In 1997, responding to a request from the Subsidiary Body for Scientific and Technological Advice (SBSTA) of the United Nations Framework Convention on Climate Change (UNFCCC), Working Group II of the Intergovernmental Panel on Climate Change (IPCC) published a special report on the assessment of vulnerability in the regional impact of climate change. The Conference of the Parties (COP) to the UNFCCC needed information on the degree to which human conditions and the natural environment are vulnerable to the potential effects of climate change, but the regional assessment approach adopted by the IPCC revealed wide variation in the vulnerability of different populations, especially in the health sector. Different levels of vulnerability exist under similar climate and pathogen distribution patterns because of local economic, social, and political conditions, as well as the level of dependence on resources sensitive to climate variability. Therefore, instead of producing quantitative predictions of the impacts of climate change for each region, the IPCC took the approach of assessing regional sensitivities and vulnerabilities.
The adoption of "Weather, Climate, and Health" as the theme of the 1999 World Meteorological Day signified the convergence of global issue-framing strategies with the health impacts of climate change. This event emerged after more than a decade of policy formulation and scientific assessment activities by the WHO, the IPCC, and the World Meteorological Organization (WMO). Following the progress made by WHO researchers during the 1990's toward the development of quantitative methods for assessing the global burden of disease, it became possible to compare or project into the future the disease burden associated with specific risk factors such as climate change. Composite measures of disease burden such as disability-adjusted life years (DALYs) account for both mortality and morbidity, and are particularly suitable for evaluating risk factors with a broad range of disease end points. For example, in 2004, WHO estimated that global climate change accounts for approximately 5.5 million DALYs lost directly, but exacerbation of disease conditions associated with the creation of unsanitary conditions could result in a lot more DALYs lost. Not surprisingly, children younger than five years are particularly vulnerable.

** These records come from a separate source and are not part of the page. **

import Literature.NumberTheory.Sieve.MoebiusShiftedPrimesProofs
import HarnessLib

/-!
# Möbius on shifted primes — the typical set with a free first exponent, and the corrected chain

Topic `Literature/NumberTheory/Sieve`.  Part of the decomposition of the named facts
`Literature.NumberTheory.Sieve.lichtman2020_moebius_shifted_primes_avg` and
`Literature.NumberTheory.Sieve.lichtman2020_moebius_shifted_primes_avg_power` (J. D. Lichtman,
*Averages of the Möbius function on shifted primes*, Q. J. Math. 73 (2022) 729–757,
doi:10.1093/qmath/haab054, arXiv:2009.08969v2 [Lichtman2020], Theorem 1.1; page numbers below
are PDF pages of the held copy `paper:arxiv-2009.08969`).  State of that decomposition in the
tree: Theorem 1.1 (both parts) ⇐ Theorem 2.2 ⇐ Proposition 2.3 ⇐ Proposition 3.1 (PROVED,
`Lichtman2020_minorArcEstimate_holds`) + Proposition 3.2 ⇐ Proposition 3.4
(`Lichtman2020_liouvilleMeanSquare`, NAMED FACT, `MoebiusShiftedPrimesMajorArcs.lean`); in print
Proposition 3.4 ⇐ Proposition 5.1 + Lemmas 4.1, 4.6, 4.8 (p. 14) and Proposition 5.1 ⇐
Lemmas 4.1, 4.3, 4.4, 4.5, 4.7 (pp. 14–15).

## A gap in the printed proof of Proposition 5.1, and the repair

All sets `S`, `S_d` of the paper are built ((2.3)–(2.4), p. 7) on
`[P₁, Q₁] = [(log X)^{33A}, (log X)^{ψ(X) - 4A}]`; the tree's `lichtmanTypical X A δ H` hard-wires the
exponent `33A`.  In the proof of Proposition 5.1 (p. 15, "Bound for `E₁`"), with `B = 11A`,
`α = 1/5`, `V = P₁^{1/3} = (log X)^B`, the paper bounds
`E₁ ≪ V log Q₁ ∑_{v ∈ ℐ₁} e^{-2αv/V} (T e^{v/V}/Y + 1)` (Lemma 4.1) and then sums the geometric
series as "`E₁ ≪ V log Q₁ · P₁^{-2α}/(1 - e^{-2α/V}) · (Q₁T/Y + 1) ≪ (log X)^{1-6α}(Q₁T/Y + 1)`,
noting `V/(1 - e^{-2α/V}) = O(1)`".  But `1 - e^{-2α/V} ∼ 2α/V`, so `V/(1 - e^{-2α/V}) ∼ V²/(2α)`, not
`O(1)`: the honest bound is `E₁ ≍ V² P₁^{-2α} log Q₁ (Q₁T/Y + 1) = (log X)^{4B/5} log Q₁ (…)`, which
saves nothing.  (The same book-keeping with `V ≈ P₁^{1/6}`, `α ≈ 1/4` reproduces the saving
`P₁^{-1/6+η}` of Matomäki–Radziwiłł, Ann. of Math. 183 (2016), Proposition 1, from which the
argument is adapted.)  With `P₁ = (log X)^{33A}` fixed, optimising `V` (the error `1/V` of Lemma 4.7
forces `V ≥ (log X)^B`) and `α < 1/4` (forced by the count of the well-spaced set `𝒲` via Lemma 4.4, p. 15)
yields a saving exponent `< 5.5A`, whereas the deduction of Proposition 3.4 (p. 14, last display:
the loss `Q₁/h₁ ≤ W`) needs `B ≥ 11A`, itself forced by the major-arc width `|θ| ≤ W⁴/(qH)` and the
bound `I_h ≪ qhX/W⁵` it requires (p. 10).
Hence Proposition 3.4 — and the tree's `Lichtman2020_liouvilleMeanSquare` — cannot be reached by
the printed method with the printed `P₁`.  Nothing is wrong with Theorem 1.1: the sets `S` are
internal, and NO step of §§2–5 uses an upper bound for `P₁` other than `P₁ ≤ Q₁` (checked: the sieve
step (2.6) needs `log P₁/log Q₁ → 0`; Theorem 2.2 ⇐ Prop 2.3 needs `√W < P₁`; the minor arcs need
`P ≥ W^{33}/2`; the major arcs need `c ≤ W < P₁`; the count of `𝒲` improves with `P₁`).  The repair is
therefore to ENLARGE `P₁` to `(log X)^{cA}`: the bound `E₁ ≪ V² P₁^{-2α} log X (Q₁T/Y+1)
≤ (log X)^{22A + 1 - 2cA/5}(…)` is `≤ (log X)^{-11A}(…)` as soon as `2c/5 ≥ 33 + 1/A`, e.g. for every
`c ≥ 100` when `A > 5`.  (arXiv v2 of 20 Oct 2021 is the latest version; no erratum is known to us.)

## Content

* `lichtmanTypicalWith c X A δ H` — DEFINITION: the typical-factorisation predicate of
  (2.3)–(2.4) with first interval `[P₁, Q₁] = [(log X)^{cA}, H/(log X)^{4A}]` (and the printed second
  interval); `lichtmanTypicalWith 33 = lichtmanTypical` (`lichtmanTypicalWith_thirtyThree`, `rfl`).
* `Lichtman2020_primeCharacterSum` — NAMED FACT: Lemma 4.5 (p. 12), the Vinogradov–Korobov bound
  for prime character polynomials `∑_{P ≤ p ≤ Q} χ(p) p^{-1-it}`, `P ≥ exp((log X)^θ)`, `θ > 2/3`.
* `Lichtman2020_liouvilleCharacterSifted` — NAMED FACT: Lemma 4.8 (p. 12), `∑_{m ≤ x, (m,𝒟)=1}
  λ(m)χ(m) ≪_{A,K} x/(log x)^K` (fundamental lemma + Siegel–Walfisz).
* The CORRECTED internal statements along `S_c = lichtmanTypicalWith c`, `c ≥ 100`, each a copy of
  the tree's rendering of the printed statement with `lichtmanTypical` replaced by
  `lichtmanTypicalWith c` (and, for Proposition 5.1, the ranges its consumer uses — see its
  docstring): `Lichtman2020_dirichletMeanValueWith` (Proposition 5.1),
  `Lichtman2020_liouvilleMeanSquareWith` (Proposition 3.4), `Lichtman2020_keyFourierEstimateWith`
  (Theorem 2.2).  They are the targets of the re-targeted chain (Prop 5.1_c ⇐ Lemmas 4.5, 4.7
  (= Matomäki–Radziwiłł Lemma 12, `MatomakiRadziwill2016_lemma12`), 4.3 (= MR Lemma 9,
  `MatomakiRadziwill2016_lemma9`), 4.4, 4.1; Prop 3.4_c ⇐ 5.1_c + 4.8 + 4.6 + 4.1; Thm 2.2_c ⇐
  3.1_c + (3.2_c ⇐ 3.4_c); Thm 1.1 ⇐ 2.2_c + (2.5)), recorded here so that the files proving those
  implications share one statement each.

## Faithfulness notes

* Lemma 4.5 is recorded as printed ("`≪_{A,K,θ}`" = `∃ C` after `A, K, θ`, uniform in `X ≥ 2`, `q`,
  `χ`, `P`, `Q`, `t`); its printed proof is "as with [MRshort] [Matomäki–Radziwiłł, *A note on the
  Liouville function in short intervals*, arXiv:1502.02374, Lemma 2], except that the
  Vinogradov–Korobov zero-free region for `ζ(s)` is replaced by that of `L(s,χ)`" (`q ≤ (log X)^A`,
  the Siegel–Walfisz range, display (1.5) p. 4).
* Lemma 4.8 is recorded as printed, with `x ≥ 3` explicit (so that `log log x > 0`), `𝒫` a finite
  set `Ps` of primes in `(q, x^{1/log log x})` (any set of primes below a bound is finite), and
  "`(m, 𝒟) = 1`" spelled "no `p ∈ 𝒫` divides `m`".
* The three corrected statements deviate from print EXACTLY in (a) `P₁ = (log X)^{cA}`, `c ≥ 100`,
  for the reason above, and (b) the deviations already documented at the tree's renderings they
  copy (`Lichtman2020_keyFourierEstimate`: regime `H ≤ exp((log X)^{2/3})`;
  `Lichtman2020_liouvilleMeanSquare`: range `Y ∈ [X/W⁶, X]`); Proposition 5.1_c in addition records
  the ranges `Y ∈ [X/W⁶, X]`, `0 ≤ T ≤ 2X` which the printed deduction of Proposition 3.4 actually
  uses (print: `Y ∈ [X^{1/2}, X²]`, `T ∈ [Y^{1/2}, Y]`, but the deduction on p. 14 applies it with
  `T` up to `X/2`, which exceeds `Y` for small `Y`), the lower limit `T₀ = (log X)^{2B} = (log X)^{22A}` and `B = 11A` of the print, and drops
  the cut-off `n ≤ X/d` of `S_d` as all facts of this chain do (so `d` disappears).

## Sources

* J. D. Lichtman, arXiv:2009.08969v2: (2.3)–(2.4) p. 7; Prop 3.4 and the major arcs pp. 10–11;
  Lemmas 4.1–4.8 pp. 11–13; the deduction of Prop 3.4, Prop 5.1 and its proof pp. 14–15
  [Lichtman2020].
* K. Matomäki, M. Radziwiłł, Ann. of Math. (2) 183 (2016) 1015–1056, Lemmas 8, 9, 12, §8
  [MatomakiRadziwillAnnals2016].
-/

open Filter Asymptotics Finset MeasureTheory Complex
open scoped Topology

namespace Literature.NumberTheory.Sieve

/-! ### The typical set with a free first exponent -/

/-- **Lichtman's typical factorisations with first interval `[(log X)^{cA}, H/(log X)^{4A}]`**:
`n` has a prime factor in `[P₁, Q₁] = [(log X)^{cA}, H/(log X)^{4A}]` and one in
`[P₂, Q₂] = [exp((log X)^{2/3+δ/2}), exp((log X)^{1-δ/2})]`.  For `c = 33` this is the printed set
`S(X,A,δ)` of (2.3)–(2.4) (`lichtmanTypical`, see `lichtmanTypicalWith_thirtyThree`); the chain of
this file uses `c ≥ 100` (module docstring).  A predicate on all of `ℕ` (the cut-off `n ≤ X` is
displayed in the sums), with the dependence on `H` explicit.
[cite: Lichtman2020, (2.3)–(2.4)] -/
def lichtmanTypicalWith (c X A δ H : ℝ) (n : ℕ) : Prop :=
  HasPrimeFactorIn (Real.log X ^ (c * A)) (H / Real.log X ^ (4 * A)) n ∧
    HasPrimeFactorIn (Real.exp (Real.log X ^ (2 / 3 + δ / 2)))
      (Real.exp (Real.log X ^ (1 - δ / 2))) n

/-- `lichtmanTypicalWith c X A δ H` is decidable (classically). [folklore] -/
noncomputable instance lichtmanTypicalWith.decidablePred (c X A δ H : ℝ) :
    DecidablePred (lichtmanTypicalWith c X A δ H) := fun n => by
  unfold lichtmanTypicalWith; infer_instance

/-- The printed set is the case `c = 33`: `lichtmanTypicalWith 33 = lichtmanTypical`.
[cite: Lichtman2020, (2.3)–(2.4)] -/
theorem lichtmanTypicalWith_thirtyThree (X A δ H : ℝ) :
    lichtmanTypicalWith 33 X A δ H = lichtmanTypical X A δ H := rfl

/-- Unfolding lemma. [folklore] -/
theorem lichtmanTypicalWith_iff (c X A δ H : ℝ) (n : ℕ) :
    lichtmanTypicalWith c X A δ H n ↔
      HasPrimeFactorIn (Real.log X ^ (c * A)) (H / Real.log X ^ (4 * A)) n ∧
        HasPrimeFactorIn (Real.exp (Real.log X ^ (2 / 3 + δ / 2)))
          (Real.exp (Real.log X ^ (1 - δ / 2))) n := Iff.rfl

/-! ### Two printed inputs of §4 (named facts) -/

/-- NAMED FACT — **Lichtman 2020, Lemma 4.5** (Vinogradov–Korobov bound for prime character
polynomials), as printed (p. 12): "Given `A, K > 0`, `θ > 2/3`, and a Dirichlet character `χ` mod
`q ≤ (log X)^A`. Assume `exp((log X)^θ) ≤ P ≤ Q ≤ X`, and let `P(s,χ) = ∑_{P ≤ p ≤ Q} χ(p) p^{-s}`.
Then for any `|t| ≤ X`, `|P(1+it,χ)| ≪_{A,K,θ} log X/(1+|t|) + (log X)^{-K}`.  Proof. This follows as
with [MRshort], except that the Vinogradov–Korobov zero-free region for `ζ(s)` is replaced by that
of `L(s,χ)`."  Rendering: the primes of `[P, Q]` are `(Icc ⌈P⌉₊ ⌊Q⌋₊).filter Nat.Prime`;
"`≪_{A,K,θ}`" is `∃ C` chosen after `A, K, θ`, uniform in `X ≥ 2`, `q ≥ 1`, `χ`, `P`, `Q`, `t`.
Users take `(h : Lichtman2020_primeCharacterSum)`. [cite: Lichtman2020, Lemma 4.5] -/
def Lichtman2020_primeCharacterSum : Prop :=
  ∀ A K θ : ℝ, 0 < A → 0 < K → 2 / 3 < θ → ∃ C : ℝ, ∀ X : ℝ, 2 ≤ X →
    ∀ q : ℕ, 1 ≤ q → (q : ℝ) ≤ Real.log X ^ A → ∀ χ : DirichletCharacter ℂ q,
      ∀ P Q : ℝ, Real.exp (Real.log X ^ θ) ≤ P → P ≤ Q → Q ≤ X → ∀ t : ℝ, |t| ≤ X →
        ‖∑ p ∈ (Icc ⌈P⌉₊ ⌊Q⌋₊).filter Nat.Prime,
            χ (p : ZMod q) * (p : ℂ) ^ (-(1 + (t : ℂ) * I))‖
          ≤ C * (Real.log X / (1 + |t|) + Real.log X ^ (-K))

/-- NAMED FACT — **Lichtman 2020, Lemma 4.8** (fundamental lemma and Siegel–Walfisz for `λχ`), as
printed (p. 12): "Given `A, K > 0`, `q ≤ (log x)^A`, Dirichlet character `χ` (mod `q`), and let
`𝒟 = ∏_{p ∈ 𝒫} p` for any set of primes `𝒫 ⊂ (q, x^{1/log log x})`. Then
`∑_{m ≤ x, (m,𝒟)=1} λ(m)χ(m) ≪_{A,K} x/(log x)^K`."  Rendering: `x ≥ 3` real (so that
`log log x > 0`); `𝒫` is a finite set `Ps` of primes `p` with `q < p < x^{1/log log x}`; "`(m, 𝒟) = 1`" is
"no `p ∈ 𝒫` divides `m`"; `λ` is Mathlib's `ArithmeticFunction.liouville`; "`≪_{A,K}`" is `∃ C` after
`A, K`, uniform in `x`, `q`, `χ`, `𝒫`.  Users take `(h : Lichtman2020_liouvilleCharacterSifted)`.
[cite: Lichtman2020, Lemma 4.8] -/
def Lichtman2020_liouvilleCharacterSifted : Prop :=
  ∀ A K : ℝ, 0 < A → 0 < K → ∃ C : ℝ, ∀ x : ℝ, 3 ≤ x →
    ∀ q : ℕ, 1 ≤ q → (q : ℝ) ≤ Real.log x ^ A → ∀ χ : DirichletCharacter ℂ q,
      ∀ Ps : Finset ℕ,
        (∀ p ∈ Ps, p.Prime ∧ (q : ℝ) < p ∧ (p : ℝ) < x ^ (1 / Real.log (Real.log x))) →
        ‖∑ m ∈ (Icc 1 ⌊x⌋₊).filter (fun m => ∀ p ∈ Ps, ¬ p ∣ m),
            ((ArithmeticFunction.liouville m : ℤ) : ℂ) * χ (m : ZMod q)‖
          ≤ C * x / Real.log x ^ K

/-! ### The corrected chain along `S_c`, `c ≥ 100` (named facts) -/

/-- NAMED FACT (corrected parameter, see the module docstring) — **Lichtman 2020, Proposition 5.1
along `S_c`, `c ≥ 100`.**  Printed (p. 14): "Given any `A > 5`, `δ > 0`, denote `B = 11A`. Write
`H = (log X)^{ψ(X)}` with `ψ(X) → ∞` and `ψ(X) ≤ (log X)^{2/3}`. Take `q ≤ (log X)^A`,
`d < (log X)^{33A}`, a Dirichlet character `χ` (mod `q`), and let `S_d = S_d(X,A,δ)` as in (2.8). For
any `Y ∈ [X^{1/2}, X²]`, define `G(s) = ∑_{Y ≤ n ≤ 2Y, n ∈ S_d} λ(n)χ(n) n^{-s}`. Then for any
`T ∈ [Y^{1/2}, Y]`, we have `∫_{(log X)^{2B}}^{T} |G(1+it)|² dt ≪_{A,δ} (Q₁T/Y + 1)(log X)^{-B}`."
Rendering and deviations: `S_d` is `lichtmanTypicalWith c X A δ H` with `c ≥ 100` in place of the
printed `33` (the repair explained in the module docstring; the cut-off `n ≤ X/d` dropped as in all
facts of this chain); `X : ℕ`, `H : ℕ → ℕ` under the standing assumptions of §3 as in
`Lichtman2020_liouvilleMeanSquare`; `Q₁ = H/(log X)^{4A}`, `B = 11A`, lower limit `(log X)^{22A}`;
the ranges `Y ∈ [X/(log X)^{6A}, X]` and `0 ≤ T ≤ 2X` are those in which the printed deduction of
Proposition 3.4 (p. 14) applies the proposition (for `T` below the lower limit the
oriented integral is `≤ 0` and the bound is trivial); "`≪_{A,δ}`" (uniform in `q, χ, Y, T`) is `∃ C`
chosen after `c, A, δ` and the function `H`, then `∀ᶠ X`.
Users take `(h : Lichtman2020_dirichletMeanValueWith)`. [cite: Lichtman2020, Proposition 5.1] -/
def Lichtman2020_dirichletMeanValueWith : Prop :=
  ∀ c : ℝ, 100 ≤ c → ∀ A : ℝ, 5 < A → ∀ δ : ℝ, 0 < δ → ∀ H : ℕ → ℕ,
    Tendsto (fun X : ℕ => Real.log (H X) / Real.log (Real.log X)) atTop atTop →
    (∀ᶠ X : ℕ in atTop, (H X : ℝ) ≤ Real.exp (Real.log X ^ (2 / 3 : ℝ))) →
    ∃ C : ℝ, ∀ᶠ X : ℕ in atTop, ∀ q : ℕ, 1 ≤ q → (q : ℝ) ≤ Real.log X ^ A →
      ∀ χ : DirichletCharacter ℂ q, ∀ Y : ℝ, (X : ℝ) / Real.log X ^ (6 * A) ≤ Y → Y ≤ X →
        ∀ T : ℝ, 0 ≤ T → T ≤ 2 * X →
          ∫ t in (Real.log X ^ (22 * A))..T,
              ‖∑ n ∈ (Icc ⌈Y⌉₊ ⌊2 * Y⌋₊).filter (lichtmanTypicalWith c X A δ (H X)),
                  ((ArithmeticFunction.liouville n : ℤ) : ℂ) * χ (n : ZMod q) *
                    (n : ℂ) ^ (-(1 + (t : ℂ) * I))‖ ^ 2
            ≤ C * (((H X : ℝ) / Real.log X ^ (4 * A)) * T / Y + 1) / Real.log X ^ (11 * A)

/-- NAMED FACT (corrected parameter, see the module docstring) — **Lichtman 2020, Proposition 3.4
along `S_c`, `c ≥ 100`**: the statement `Lichtman2020_liouvilleMeanSquare` of
`MoebiusShiftedPrimesMajorArcs.lean` (Proposition 3.4, p. 10, with the range of `Y` recorded there as
`[X/W⁶, X]`) with `lichtmanTypical` replaced by `lichtmanTypicalWith c`, for every `c ≥ 100`.  In
print ⇐ Proposition 5.1 + Lemmas 4.1, 4.6, 4.8 (p. 14).
Users take `(h : Lichtman2020_liouvilleMeanSquareWith)`. [cite: Lichtman2020, Proposition 3.4] -/
def Lichtman2020_liouvilleMeanSquareWith : Prop :=
  ∀ c : ℝ, 100 ≤ c → ∀ A : ℝ, 5 < A → ∀ δ : ℝ, 0 < δ → ∀ H : ℕ → ℕ,
    Tendsto (fun X : ℕ => Real.log (H X) / Real.log (Real.log X)) atTop atTop →
    (∀ᶠ X : ℕ in atTop, (H X : ℝ) ≤ Real.exp (Real.log X ^ (2 / 3 : ℝ))) →
    ∃ C : ℝ, ∀ᶠ X : ℕ in atTop, ∀ q : ℕ, 1 ≤ q → (q : ℝ) ≤ Real.log X ^ A →
      ∀ χ : DirichletCharacter ℂ q, ∀ h : ℕ,
        (H X : ℝ) / Real.log X ^ (5 * A) ≤ h → h ≤ H X →
        ∀ Y : ℝ, (X : ℝ) / Real.log X ^ (6 * A) ≤ Y → Y ≤ X →
          ∫ x in Y..2 * Y,
              ‖∑ m ∈ (Icc ⌈x⌉₊ ⌊x + h⌋₊).filter (lichtmanTypicalWith c X A δ (H X)),
                  ((ArithmeticFunction.liouville m : ℤ) : ℂ) * χ (m : ZMod q)‖ ^ 2
            ≤ C * ((h : ℝ) ^ 2 * Y / Real.log X ^ (10 * A))

/-- NAMED FACT (corrected parameter, see the module docstring) — **Lichtman 2020, Theorem 2.2 along
`S_c`, `c ≥ 100`**: the statement `Lichtman2020_keyFourierEstimate` of
`MoebiusShiftedPrimesProofs.lean` (Theorem 2.2, p. 7, in the regime `H ≤ exp((log X)^{2/3})` recorded
there) with `lichtmanTypical` replaced by `lichtmanTypicalWith c`, for every `c ≥ 100`.  In print ⇐
Propositions 2.3, 3.1, 3.2, 3.4 (pp. 8–11).  Theorem 1.1 follows from it and the sieve bound (2.5)
exactly as in `lichtman2020_moebius_shifted_primes_avg_of_keyFourierEstimate` (the sieve step only
needs `log P₁/log Q₁ → 0`).  Users take `(h : Lichtman2020_keyFourierEstimateWith)`.
[cite: Lichtman2020, Theorem 2.2] -/
def Lichtman2020_keyFourierEstimateWith : Prop :=
  ∀ c : ℝ, 100 ≤ c → ∀ A : ℝ, 5 < A → ∀ δ : ℝ, 0 < δ → ∀ H : ℕ → ℕ,
    Tendsto (fun X : ℕ => Real.log (H X) / Real.log (Real.log X)) atTop atTop →
    (∀ᶠ X : ℕ in atTop, (H X : ℝ) ≤ Real.exp (Real.log X ^ (2 / 3 : ℝ))) →
    ∃ C : ℝ, ∀ᶠ X : ℕ in atTop, ∀ α : ℝ,
      ∫ x in (0 : ℝ)..X,
          ‖moebiusTwistedSum ((Icc ⌈x⌉₊ ⌊x + H X⌋₊).filter (lichtmanTypicalWith c X A δ (H X))) α‖
        ≤ C * ((H X : ℝ) * X / Real.log X ^ (A / 5))

end Literature.NumberTheory.Sieve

To cap the evolution of health effects as a dominant frame of reference for the threats associated with climate change, in May 2008, the 193 member countries represented at the World Health Assembly adopted a resolution to protect public health from impending global climate change. This event signaled a much higher level of commitment from the health sector to strengthen the evidence for anthropogenic climate change and to better characterize the risks to public health at the regional and global levels.
References:
1) Campbell-Lendrum, Diarmid, and Rosalie Woodruff. Climate Change: Quantifying the Health Impacts at National and Local Levels. Environmental Burden of Disease 14. Geneva: World Health Organization, 2007.
2) Intergovernmental Panel on Climate Change. Climate Change, 2007--Impacts, Adaptation, and Vulnerability: Contribution of Working Group II to the Fourth Assessment Report of the Intergovernmental Panel on Climate Change. Edited by Martin Parry et al. New York: Cambridge University Press, 2007.
3) Ogunseitan, Oladele A. "Framing Environmental Change in Africa: Cross-Scale Institutional Constraints on Progressing from Rhetoric to Action Against Vulnerability." Global Environmental Change 13 (2003): 101-111.